Kendall is here

By kendallishere

Windows open

A glorious blue-sky day, sunlight streaming in. Why couldn't we have had this weather for Malcolm's  memorial on Saturday? I’m photographing my front window at noon today because I have injections in my back this afternoon—a wonderful cocktail of steroids and things that make me numb. I'm so grateful that this procedure exists. The last injections lasted a year, very helpful. I’m asked not to bring anything of value because all my stuff has to go into a sack to wait for me while I wear a hospital gown and socks to the procedure. I'll walk home (in my own clothes, presumably without pain) afterwards. That blessing.

I’m reading Wave, by Sonali Deraniyagala, recommended by one of you. It’s heart-stopping and then heart-filling because it’s the story of the tsunami that took away her parents, her husband, and her children in 2004. So well written that I can’t put it down, it’s a great book for anyone who has lost anyone they love. 
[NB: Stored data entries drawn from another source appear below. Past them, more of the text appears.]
/-- **Three trace clauses at one side ⇒ every ground state carries half the average.** Fix a
coupling `U`, a side `L`, a doping parameter `δ`, `c ≥ 0`, `ε ≥ 0` and `D` with `ε D ≤ 1/4`. If
the projection `P` onto the sector ground eigenspace `E₀ = szSector N_L 0 ⊓ ker (H - e₀)` of
`H = hubbardTorus 2 L 1 U` (`N_L = 2⌊(1-δ)L²/2⌋`) and `O = Δ_d† Δ_d` satisfy
`c L⁴ · re tr P ≤ re tr (P O)`, `re tr (P O P O) · re tr P ≤ (1 + ε) (re tr (P O))²` and
`re tr P ≤ D`, then EVERY normalised ground state `ψ` of that sector has
`(c/2) L⁴ ≤ re ⟨ψ, O ψ⟩` (the tracial variance of the compression is `≤ ȳ²/4`; compression
variance head-count). The side-wise primitive of the RESHAPE line (`RESHAPE-ideator1.md`, item
`BirEveryOfMoments`); no representation theory and no genericity. Bhatia §I.2; Tasaki (2020)
App. A.2. [folklore] -/
theorem forall_groundState_bound_of_moments (U δ c ε D : ℝ) (hc : 0 ≤ c) (hε : 0 ≤ ε)
    (hεD : ε * D ≤ 1 / 4) (L : ℕ) [NeZero L]
    (h : let N : ℕ := 2 * ⌊(1 - δ) * (L : ℝ) ^ 2 / 2⌋₊
      let H := hubbardTorus 2 L 1 U
      let S := szSector (Λ := FermionTorus 2 L) N 0
      let E₀ := S ⊓ Module.End.eigenspace (Matrix.toLin' H) ((H.minEnergyOn S : ℝ) : ℂ)
      let P := projMatrix (E₀.map (Fock.toEuclidean (ι := Orb (FermionTorus 2 L)) :
        Fock (Orb (FermionTorus 2 L)) →ₗ[ℂ] EuclideanSpace ℂ (Finset (Orb (FermionTorus 2 L)))))
      let O := (pairField dWaveFormFactor L)ᴴ * pairField dWaveFormFactor L
      c * (L : ℝ) ^ 4 * P.trace.re ≤ (P * O).trace.re ∧
        (P * O * P * O).trace.re * P.trace.re ≤ (1 + ε) * (P * O).trace.re ^ 2 ∧
        P.trace.re ≤ D)
    (ψ : Fock (Orb (FermionTorus 2 L)))
    (hgs : IsGroundStateInSector (hubbardTorus 2 L 1 U) (2 * ⌊(1 - δ) * (L : ℝ) ^ 2 / 2⌋₊) 0 ψ)
    (hunit : star ψ ⬝ᵥ ψ = 1) :
    c / 2 * (L : ℝ) ^ 4 ≤
      (star ψ ⬝ᵥ ((pairField dWaveFormFactor L)ᴴ * pairField dWaveFormFactor L) *ᵥ ψ).re := by
  obtain ⟨havg, hmom, hdeg⟩ := h
  -- name the objects of side `L`
  set A : Matrix (Finset (Orb (FermionTorus 2 L))) (Finset (Orb (FermionTorus 2 L))) ℂ :=
    (pairField dWaveFormFactor L)ᴴ * pairField dWaveFormFactor L with hA
  set H := hubbardTorus 2 L 1 U with hH
  set S := szSector (Λ := FermionTorus 2 L) (2 * ⌊(1 - δ) * (L : ℝ) ^ 2 / 2⌋₊) 0 with hS
  set E₀ := S ⊓ Module.End.eigenspace (Matrix.toLin' H) ((H.minEnergyOn S : ℝ) : ℂ) with hE₀
  -- the Euclidean transport of the route statements IS `(WithLp.linearEquiv 2 ℂ _).symm`
  have hmap : E₀.map (Fock.toEuclidean (ι := Orb (FermionTorus 2 L)) :
      Fock (Orb (FermionTorus 2 L)) →ₗ[ℂ] EuclideanSpace ℂ (Finset (Orb (FermionTorus 2 L)))) =
      E₀.map ((WithLp.linearEquiv 2 ℂ (Finset (Orb (FermionTorus 2 L)) → ℂ)).symm :
        (Finset (Orb (FermionTorus 2 L)) → ℂ) →ₗ[ℂ]
          EuclideanSpace ℂ (Finset (Orb (FermionTorus 2 L)))) := rfl
  rw [hmap] at havg hmom hdeg
  have hAH : A.IsHermitian := Matrix.isHermitian_conjTranspose_mul_self _
  have hψE : ψ ∈ E₀ := by
    refine Submodule.mem_inf.mpr ⟨hgs.1, ?_⟩
    rw [Module.End.mem_eigenspace_iff, Matrix.toLin'_apply]
    exact hgs.2.2
  have hne : E₀ ≠ ⊥ := by
    refine (Submodule.ne_bot_iff _).mpr ⟨ψ, hψE, ?_⟩
    rintro rfl
    simp at hunit
  have hc0 : 0 ≤ c * (L : ℝ) ^ 4 := by positivity
  have key := forall_unit_le_re_of_moments_free A hAH E₀ hne hc0 hε hεD havg hmom hdeg ψ hψE hunit
  linarith [key]

/-- **CLOSER ⇐ a moment upgrade of the window average** (Theses-free form of
`birEveryGroundState_of_moments`, the RESHAPE line). Suppose that for all data `(δ, U₁, U₂, c)`
the window-average hypothesis of the crux yields ONE coupling `U` of the window, `c' > 0`,
`ε ≥ 0`, `D` with `ε D ≤ 1/4` and a threshold beyond which, at even sides, the sector ground
projection `P` and `O = Δ_d† Δ_d` obey the average clause `c' L⁴ re tr P ≤ re tr (P O)`, the
second-moment clause `re tr (P O P O) · re tr P ≤ (1 + ε) (re tr (P O))²` and the
bounded-degeneracy clause `re tr P ≤ D` (the MOMENT-TRANSFER residual; NOT proved — it is the
engine-side upgrade the RESHAPE asks of the target). Then the body of
`Theses.BalabanIR.BirEveryGroundState` holds: `forall_groundState_bound_of_moments` gives every
normalised sector ground state `(c'/2) L⁴ ≤ re ⟨ψ, O ψ⟩` eventually, and the socket
`birEveryGroundState_structural_of_transfer` concludes. [folklore] -/
theorem birEveryGroundState_structural_of_moments
    (h : ∀ (δ U₁ U₂ c : ℝ), δ ∈ Set.Ioo (0:ℝ) (1/2) → 0 < U₁ → U₁ < U₂ → 0 < c →
      (∀ U ∈ Set.Ioo U₁ U₂, ∃ L₀ : ℕ, ∀ (L : ℕ) [NeZero L], L₀ ≤ L → Even L →
        let N : ℕ := 2 * ⌊(1 - δ) * (L : ℝ) ^ 2 / 2⌋₊
        let H := hubbardTorus 2 L 1 U
        let S := szSector (Λ := FermionTorus 2 L) N 0
        let E₀ := S ⊓ Module.End.eigenspace (Matrix.toLin' H) ((H.minEnergyOn S : ℝ) : ℂ)
        let P := projMatrix (E₀.map (Fock.toEuclidean (ι := Orb (FermionTorus 2 L)) :
          Fock (Orb (FermionTorus 2 L)) →ₗ[ℂ] EuclideanSpace ℂ (Finset (Orb (FermionTorus 2 L)))))
        c * (L : ℝ) ^ 4 * P.trace.re ≤
          (P * ((pairField dWaveFormFactor L)ᴴ * pairField dWaveFormFactor L)).trace.re) →
      ∃ U ∈ Set.Ioo U₁ U₂, ∃ c' ε D : ℝ, 0 < c' ∧ 0 ≤ ε ∧ ε * D ≤ 1 / 4 ∧
        ∃ L₀ : ℕ, ∀ (L : ℕ) [NeZero L], L₀ ≤ L → Even L →
        let N : ℕ := 2 * ⌊(1 - δ) * (L : ℝ) ^ 2 / 2⌋₊
        let H := hubbardTorus 2 L 1 U
        let S := szSector (Λ := FermionTorus 2 L) N 0
        let E₀ := S ⊓ Module.End.eigenspace (Matrix.toLin' H) ((H.minEnergyOn S : ℝ) : ℂ)
        let P := projMatrix (E₀.map (Fock.toEuclidean (ι := Orb (FermionTorus 2 L)) :
          Fock (Orb (FermionTorus 2 L)) →ₗ[ℂ] EuclideanSpace ℂ (Finset (Orb (FermionTorus 2 L)))))
        let O := (pairField dWaveFormFactor L)ᴴ * pairField dWaveFormFactor L
        c' * (L : ℝ) ^ 4 * P.trace.re ≤ (P * O).trace.re ∧
          (P * O * P * O).trace.re * P.trace.re ≤ (1 + ε) * (P * O).trace.re ^ 2 ∧
          P.trace.re ≤ D) :
    ∀ (δ U₁ U₂ c : ℝ), δ ∈ Set.Ioo (0:ℝ) (1/2) → 0 < U₁ → U₁ < U₂ → 0 < c → (∀ U ∈ Set.Ioo U₁ U₂, ∃ L₀ : ℕ, ∀ (L : ℕ) [NeZero L], L₀ ≤ L → Even L → let N : ℕ := 2 * ⌊(1 - δ) * (L : ℝ) ^ 2 / 2⌋₊; let H := Literature.MathematicalPhysics.QuantumLattice.hubbardTorus 2 L 1 U; let S := Literature.MathematicalPhysics.QuantumLattice.szSector (Λ := Literature.MathematicalPhysics.QuantumLattice.FermionTorus 2 L) N 0; let E₀ := S ⊓ Module.End.eigenspace (Matrix.toLin' H) ((H.minEnergyOn S : ℝ) : ℂ); let P := Literature.MathematicalPhysics.QuantumLattice.projMatrix (E₀.map (Literature.MathematicalPhysics.QuantumLattice.Fock.toEuclidean (ι := Literature.MathematicalPhysics.QuantumLattice.Orb (Literature.MathematicalPhysics.QuantumLattice.FermionTorus 2 L)) : Literature.MathematicalPhysics.QuantumLattice.Fock (Literature.MathematicalPhysics.QuantumLattice.Orb (Literature.MathematicalPhysics.QuantumLattice.FermionTorus 2 L)) →ₗ[ℂ] EuclideanSpace ℂ (Finset (Literature.MathematicalPhysics.QuantumLattice.Orb (Literature.MathematicalPhysics.QuantumLattice.FermionTorus 2 L))))); c * (L : ℝ) ^ 4 * P.trace.re ≤ (P * (Matrix.conjTranspose (Literature.MathematicalPhysics.QuantumLattice.pairField Literature.MathematicalPhysics.QuantumLattice.dWaveFormFactor L) * Literature.MathematicalPhysics.QuantumLattice.pairField Literature.MathematicalPhysics.QuantumLattice.dWaveFormFactor L)).trace.re) → ∃ U ∈ Set.Ioo U₁ U₂, ∀ (N : ℕ → ℕ) (ψ : ∀ L, Literature.MathematicalPhysics.QuantumLattice.Fock (Literature.MathematicalPhysics.QuantumLattice.Orb (Literature.MathematicalPhysics.QuantumLattice.FermionTorus 2 L))), (∀ L, Even L → N L = 2 * ⌊(1 - δ) * (L : ℝ) ^ 2 / 2⌋₊ ∧ star (ψ L) ⬝ᵥ ψ L = 1 ∧ Literature.MathematicalPhysics.QuantumLattice.IsGroundStateInSector (Literature.MathematicalPhysics.QuantumLattice.hubbardTorus 2 L 1 U) (N L) 0 (ψ L)) → Literature.Probability.LatticeModels.HasLongRangeOrder (fun k => Literature.Probability.LatticeModels.halfOpenBox 2 (2 * k)) (fun k => Literature.MathematicalPhysics.QuantumLattice.torusPullback (Literature.MathematicalPhysics.QuantumLattice.pairFieldCorr Literature.MathematicalPhysics.QuantumLattice.dWaveFormFactor ψ) (2 * k)) := by
  refine birEveryGroundState_structural_of_transfer fun δ U₁ U₂ c hδ hU₁ hU₁₂ hc hyp => ?_
  obtain ⟨U, hU, c', ε, D, hc', hε, hεD, L₀, hL₀⟩ := h δ U₁ U₂ c hδ hU₁ hU₁₂ hc hyp
  exact ⟨U, hU, c' / 2, half_pos hc', L₀, fun L _ hL hLe ψ hgs hunit =>
    forall_groundState_bound_of_moments U δ c' ε D hc'.le hε hεD L (hL₀ L hL hLe) ψ hgs hunit⟩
It takes me right back to Palesa’s death in 2021: the numbness, the inability to speak or remember even how to turn on the taps for a shower. The book affirms every experience of loss, our inability to take it in, to know what it means. Death? What is that? How it makes everything else seem absurd. Pointless. How you plan to kill yourself. I am aware of the fourth anniversary of Palesa's death approaching in July. I was speaking of it to Sue yesterday.

I presume (for I haven’t finished it yet) it shows how you come back into your life. She wrote the  book, published in 2013, so you know that much of what happened to her before you start it. She must have made her way through it somehow. So I read, wanting to hear that story, appreciating her craft as I continue reading, spellbound.